TABASCO THE SAUCY RACCOON and THE RING: MEMORIES OF A METIS GRANDMOTHER.

I hope that your poster shoots onto the desk of some screen writer or movie producer who is looking for unusual but true stories.

Tabasco is an orphan raccoon who smuggles her way across Canada and back on 17 airplane flights. She fingers her way into the hearts of dozens of media people in newspapers, radio and television stations. She spends Christmas Eve scampering around the town looking for parties. She dives into ice buckets looking for beer.

And who would believe that a book on the history of Sam Livingston and Jane Howse and their 14 children, the first settlers in Calgary, Alberta would begin with Gypsy, an orphan gibbon ape, in my grade 6 classroom in Victoria, British Columbia? And how fact sounds like fiction when Sam Livingston 11, their 13th child, is unlucky enough to die young at 25, leaving his baby son Sam Livingston 111 to be adopted and not learn his true name and birth family till he was 66. And how dramatic and accidental is it that Sam Livingston 111 finds out about his birth family by getting a Christmas gift of an earlier book TELL ME, GRANDMOTHER which was researched and drafted by Marion Dowler married to Dennis Dowler, the grandson of Sam and Jane and the mother of two of my pupils in the Gypsy Gibbon class! Then Marion asked me to co-author her book.

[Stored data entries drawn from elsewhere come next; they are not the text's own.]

/-- `417600ct2` = `[0,0,0,-3427500,2485150000]` (class `417600ct`, (G-ord, `e = 2`) at `3`; twist `46400w2`, `a₃(V) = -2` — ANOMALOUS (outside the end state as typed); even line
`φ = χ_{10}`): `x₀ = 750`, `D = 10`, `s = 11600`, `Ψ₂Sq(x₀) = 1345600000` ⇒ `X3LineDatumThree W`. [folklore] -/
theorem x3LineDatumThree_417600ct2 : X3LineDatumThree (⟨0, 0, 0, -3427500, 2485150000⟩ : WeierstrassCurve ℚ) :=
  x3LineDatumThree_of_cert_of_delta _ (by norm_num [Δ, b₂, b₄, b₆, b₈]) 750 11600 10
    (by simp only [Ψ₃, eval_add, eval_mul, eval_pow, eval_C, eval_X, eval_ofNat]; norm_num [b₂, b₄, b₆, b₈])
    (X2.CellACertN9.squarefree_of_nodup_primeFactorsList_natAbs (by norm_num) (by simp [Nat.primeFactorsList_ofNat])) (by norm_num)
    (by rw [KernelDisc.eval_Ψ₂Sq]; norm_num [b₂, b₄, b₆]) (by decide) (by decide) (by decide)

/-- `417600od2` = `[0,0,0,330900,-217390160]` (class `417600od`, (G-ord, `e = 2`) at `3`; twist `46400m2`, `a₃(V) = 1` — ANOMALOUS (outside the end state as typed); even line
`φ = χ_{10}`): `x₀ = 750`, `D = 10`, `s = 13456`, `Ψ₂Sq(x₀) = 1810639360` ⇒ `X3LineDatumThree W`. [folklore] -/
theorem x3LineDatumThree_417600od2 : X3LineDatumThree (⟨0, 0, 0, 330900, -217390160⟩ : WeierstrassCurve ℚ) :=
  x3LineDatumThree_of_cert_of_delta _ (by norm_num [Δ, b₂, b₄, b₆, b₈]) 750 13456 10
    (by simp only [Ψ₃, eval_add, eval_mul, eval_pow, eval_C, eval_X, eval_ofNat]; norm_num [b₂, b₄, b₆, b₈])
    (X2.CellACertN9.squarefree_of_nodup_primeFactorsList_natAbs (by norm_num) (by simp [Nat.primeFactorsList_ofNat])) (by norm_num)
    (by rw [KernelDisc.eval_Ψ₂Sq]; norm_num [b₂, b₄, b₆]) (by decide) (by decide) (by decide)

/-- `417600pi2` = `[0,0,0,32100,2374000]` (class `417600pi`, (G-ord, `e = 2`) at `3`; twist `46400n2`, `a₃(V) = 1` — ANOMALOUS (outside the end state as typed); even line
`φ = χ_{10}`): `x₀ = 30`, `D = 10`, `s = 1160`, `Ψ₂Sq(x₀) = 13456000` ⇒ `X3LineDatumThree W`. [folklore] -/
theorem x3LineDatumThree_417600pi2 : X3LineDatumThree (⟨0, 0, 0, 32100, 2374000⟩ : WeierstrassCurve ℚ) :=
  x3LineDatumThree_of_cert_of_delta _ (by norm_num [Δ, b₂, b₄, b₆, b₈]) 30 1160 10
    (by simp only [Ψ₃, eval_add, eval_mul, eval_pow, eval_C, eval_X, eval_ofNat]; norm_num [b₂, b₄, b₆, b₈])
    (X2.CellACertN9.squarefree_of_nodup_primeFactorsList_natAbs (by norm_num) (by simp [Nat.primeFactorsList_ofNat])) (by norm_num)
    (by rw [KernelDisc.eval_Ψ₂Sq]; norm_num [b₂, b₄, b₆]) (by decide) (by decide) (by decide)

/-- `418050x2` = `[1,-1,0,-301561992,2013626756416]` (class `418050x`, (G-ord, `e = 2`) at `3`; twist `46450o2`, `a₃(V) = -1`, non-anomalous; even line
`φ = χ_{5}`): `x₀ = 11344`, `D = 5`, `s = 204800`, `Ψ₂Sq(x₀) = 209715200000` ⇒ `X3LineDatumThree W`. [folklore] -/
theorem x3LineDatumThree_418050x2 : X3LineDatumThree (⟨1, -1, 0, -301561992, 2013626756416⟩ : WeierstrassCurve ℚ) :=
  x3LineDatumThree_of_cert_of_delta _ (by norm_num [Δ, b₂, b₄, b₆, b₈]) 11344 204800 5
    (by simp only [Ψ₃, eval_add, eval_mul, eval_pow, eval_C, eval_X, eval_ofNat]; norm_num [b₂, b₄, b₆, b₈])
    (X2.CellACertN9.squarefree_of_nodup_primeFactorsList_natAbs (by norm_num) (by simp [Nat.primeFactorsList_ofNat])) (by norm_num)
    (by rw [KernelDisc.eval_Ψ₂Sq]; norm_num [b₂, b₄, b₆]) (by decide) (by decide) (by decide)

/-- `418275bt2` = `[0,0,1,-143861250,-362626864844]` (class `418275bt`, (G-ord, `e = 2`) at `3`; twist `46475d2`, `a₃(V) = -1`, non-anomalous; even line
`φ = χ_{65}`): `x₀ = 19500`, `D = 65`, `s = 511225`, `Ψ₂Sq(x₀) = 16987815040625` ⇒ `X3LineDatumThree W`. [folklore] -/
theorem x3LineDatumThree_418275bt2 : X3LineDatumThree (⟨0, 0, 1, -143861250, -362626864844⟩ : WeierstrassCurve ℚ) :=
  x3LineDatumThree_of_cert_of_delta _ (by norm_num [Δ, b₂, b₄, b₆, b₈]) 19500 511225 65
    (by simp only [Ψ₃, eval_add, eval_mul, eval_pow, eval_C, eval_X, eval_ofNat]; norm_num [b₂, b₄, b₆, b₈])
    (X2.CellACertN9.squarefree_of_nodup_primeFactorsList_natAbs (by norm_num) (by simp [Nat.primeFactorsList_ofNat])) (by norm_num)
    (by rw [KernelDisc.eval_Ψ₂Sq]; norm_num [b₂, b₄, b₆]) (by decide) (by decide) (by decide)

/-- `418275bu2` = `[0,0,1,1698450,1065339031]` (class `418275bu`, (G-ord, `e = 2`) at `3`; twist `46475e2`, `a₃(V) = 2`, non-anomalous; even line
`φ = χ_{65}`): `x₀ = 195`, `D = 65`, `s = 9295`, `Ψ₂Sq(x₀) = 5615806625` ⇒ `X3LineDatumThree W`. [folklore] -/
theorem x3LineDatumThree_418275bu2 : X3LineDatumThree (⟨0, 0, 1, 1698450, 1065339031⟩ : WeierstrassCurve ℚ) :=
  x3LineDatumThree_of_cert_of_delta _ (by norm_num [Δ, b₂, b₄, b₆, b₈]) 195 9295 65
    (by simp only [Ψ₃, eval_add, eval_mul, eval_pow, eval_C, eval_X, eval_ofNat]; norm_num [b₂, b₄, b₆, b₈])
    (X2.CellACertN9.squarefree_of_nodup_primeFactorsList_natAbs (by norm_num) (by simp [Nat.primeFactorsList_ofNat])) (by norm_num)
    (by rw [KernelDisc.eval_Ψ₂Sq]; norm_num [b₂, b₄, b₆]) (by decide) (by decide) (by decide)

/-- `418950jd2` = `[1,-1,1,-150170,22510527]` (class `418950jd`, (G-ord, `e = 2`) at `3`; twist `46550d2`, `a₃(V) = -1`, non-anomalous; even line
`φ = χ_{5}`): `x₀ = 184`, `D = 5`, `s = 931`, `Ψ₂Sq(x₀) = 4333805` ⇒ `X3LineDatumThree W`. [folklore] -/
theorem x3LineDatumThree_418950jd2 : X3LineDatumThree (⟨1, -1, 1, -150170, 22510527⟩ : WeierstrassCurve ℚ) :=
  x3LineDatumThree_of_cert_of_delta _ (by norm_num [Δ, b₂, b₄, b₆, b₈]) 184 931 5
    (by simp only [Ψ₃, eval_add, eval_mul, eval_pow, eval_C, eval_X, eval_ofNat]; norm_num [b₂, b₄, b₆, b₈])
    (X2.CellACertN9.squarefree_of_nodup_primeFactorsList_natAbs (by norm_num) (by simp [Nat.primeFactorsList_ofNat])) (by norm_num)
    (by rw [KernelDisc.eval_Ψ₂Sq]; norm_num [b₂, b₄, b₆]) (by decide) (by decide) (by decide)

/-- `418950rc2` = `[1,-1,1,-46724180,122699943447]` (class `418950rc`, (G-ord, `e = 2`) at `3`; twist `46550e2`, `a₃(V) = 2`, non-anomalous; even line
`φ = χ_{5}`): `x₀ = 4594`, `D = 5`, `s = 63175`, `Ψ₂Sq(x₀) = 19955403125` ⇒ `X3LineDatumThree W`. [folklore] -/
theorem x3LineDatumThree_418950rc2 : X3LineDatumThree (⟨1, -1, 1, -46724180, 122699943447⟩ : WeierstrassCurve ℚ) :=
  x3LineDatumThree_of_cert_of_delta _ (by norm_num [Δ, b₂, b₄, b₆, b₈]) 4594 63175 5
    (by simp only [Ψ₃, eval_add, eval_mul, eval_pow, eval_C, eval_X, eval_ofNat]; norm_num [b₂, b₄, b₆, b₈])
    (X2.CellACertN9.squarefree_of_nodup_primeFactorsList_natAbs (by norm_num) (by simp [Nat.primeFactorsList_ofNat])) (by norm_num)
    (by rw [KernelDisc.eval_Ψ₂Sq]; norm_num [b₂, b₄, b₆]) (by decide) (by decide) (by decide)

/-- `423405h2` = `[0,0,1,-10274628,575212158]` (class `423405h`, (G-ord, `e = 2`) at `3`; twist `47045b2`, `a₃(V) = -2` — ANOMALOUS (outside the end state as typed); even line
`φ = χ_{97}`): `x₀ = 4656`, `D = 97`, `s = 47045`, `Ψ₂Sq(x₀) = 214683506425` ⇒ `X3LineDatumThree W`. [folklore] -/
theorem x3LineDatumThree_423405h2 : X3LineDatumThree (⟨0, 0, 1, -10274628, 575212158⟩ : WeierstrassCurve ℚ) :=
  x3LineDatumThree_of_cert_of_delta _ (by norm_num [Δ, b₂, b₄, b₆, b₈]) 4656 47045 97
    (by simp only [Ψ₃, eval_add, eval_mul, eval_pow, eval_C, eval_X, eval_ofNat]; norm_num [b₂, b₄, b₆, b₈])
    (X2.CellACertN9.squarefree_of_nodup_primeFactorsList_natAbs (by norm_num) (by simp [Nat.primeFactorsList_ofNat])) (by norm_num)
    (by rw [KernelDisc.eval_Ψ₂Sq]; norm_num [b₂, b₄, b₆]) (by decide) (by decide) (by decide)

/-- `423963d2` = `[0,0,1,-1917804,-1382620145]` (class `423963d`, (G-ord, `e = 2`) at `3`; twist `47107b2`, `a₃(V) = -1`, non-anomalous; even line
`φ = χ_{17}`): `x₀ = 2499`, `D = 17`, `s = 47107`, `Ψ₂Sq(x₀) = 37724180633` ⇒ `X3LineDatumThree W`. [folklore] -/
theorem x3LineDatumThree_423963d2 : X3LineDatumThree (⟨0, 0, 1, -1917804, -1382620145⟩ : WeierstrassCurve ℚ) :=
  x3LineDatumThree_of_cert_of_delta _ (by norm_num [Δ, b₂, b₄, b₆, b₈]) 2499 47107 17
    (by simp only [Ψ₃, eval_add, eval_mul, eval_pow, eval_C, eval_X, eval_ofNat]; norm_num [b₂, b₄, b₆, b₈])
    (X2.CellACertN9.squarefree_of_nodup_primeFactorsList_natAbs (by norm_num) (by simp [Nat.primeFactorsList_ofNat])) (by norm_num)
    (by rw [KernelDisc.eval_Ψ₂Sq]; norm_num [b₂, b₄, b₆]) (by decide) (by decide) (by decide)

/-- `423963f2` = `[0,0,1,510,-45743]` (class `423963f`, (G-ord, `e = 2`) at `3`; twist `47107c2`, `a₃(V) = 2`, non-anomalous; even line
`φ = χ_{17}`): `x₀ = 51`, `D = 17`, `s = 163`, `Ψ₂Sq(x₀) = 451673` ⇒ `X3LineDatumThree W`. [folklore] -/
theorem x3LineDatumThree_423963f2 : X3LineDatumThree (⟨0, 0, 1, 510, -45743⟩ : WeierstrassCurve ℚ) :=
  x3LineDatumThree_of_cert_of_delta _ (by norm_num [Δ, b₂, b₄, b₆, b₈]) 51 163 17
    (by simp only [Ψ₃, eval_add, eval_mul, eval_pow, eval_C, eval_X, eval_ofNat]; norm_num [b₂, b₄, b₆, b₈])
    (X2.CellACertN9.squarefree_of_nodup_primeFactorsList_natAbs (by norm_num) (by simp [Nat.primeFactorsList_ofNat])) (by norm_num)
    (by rw [KernelDisc.eval_Ψ₂Sq]; norm_num [b₂, b₄, b₆]) (by decide) (by decide) (by decide)

/-- `424350be2` = `[1,-1,0,3358008,-6753723584]` (class `424350be`, (G-ord, `e = 2`) at `3`; twist `47150m2`, `a₃(V) = 2`, non-anomalous; even line
`φ = χ_{5}`): `x₀ = 2344`, `D = 5`, `s = 105800`, `Ψ₂Sq(x₀) = 55968200000` ⇒ `X3LineDatumThree W`. [folklore] -/
theorem x3LineDatumThree_424350be2 : X3LineDatumThree (⟨1, -1, 0, 3358008, -6753723584⟩ : WeierstrassCurve ℚ) :=
  x3LineDatumThree_of_cert_of_delta _ (by norm_num [Δ, b₂, b₄, b₆, b₈]) 2344 105800 5
    (by simp only [Ψ₃, eval_add, eval_mul, eval_pow, eval_C, eval_X, eval_ofNat]; norm_num [b₂, b₄, b₆, b₈])
    (X2.CellACertN9.squarefree_of_nodup_primeFactorsList_natAbs (by norm_num) (by simp [Nat.primeFactorsList_ofNat])) (by norm_num)
    (by rw [KernelDisc.eval_Ψ₂Sq]; norm_num [b₂, b₄, b₆]) (by decide) (by decide) (by decide)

So, dear readers, wherever you are, please viralize these two books (writers are allowed to invent words, right?) perhaps that word started its life as vitalize) and hope that some screenwriter or movie producer will see a film or documentary in these pages!

PLOP! Here comes MEOW, my present pet, a feral cat who caught a rat a couple of decades ago outside my kitchen door and now, every evening at this time, crashes to sleep on my fingers while they are clicking the keyboard!

Okay Meow, I’ll tell your story in a book sometime if enough readers buy the current ones.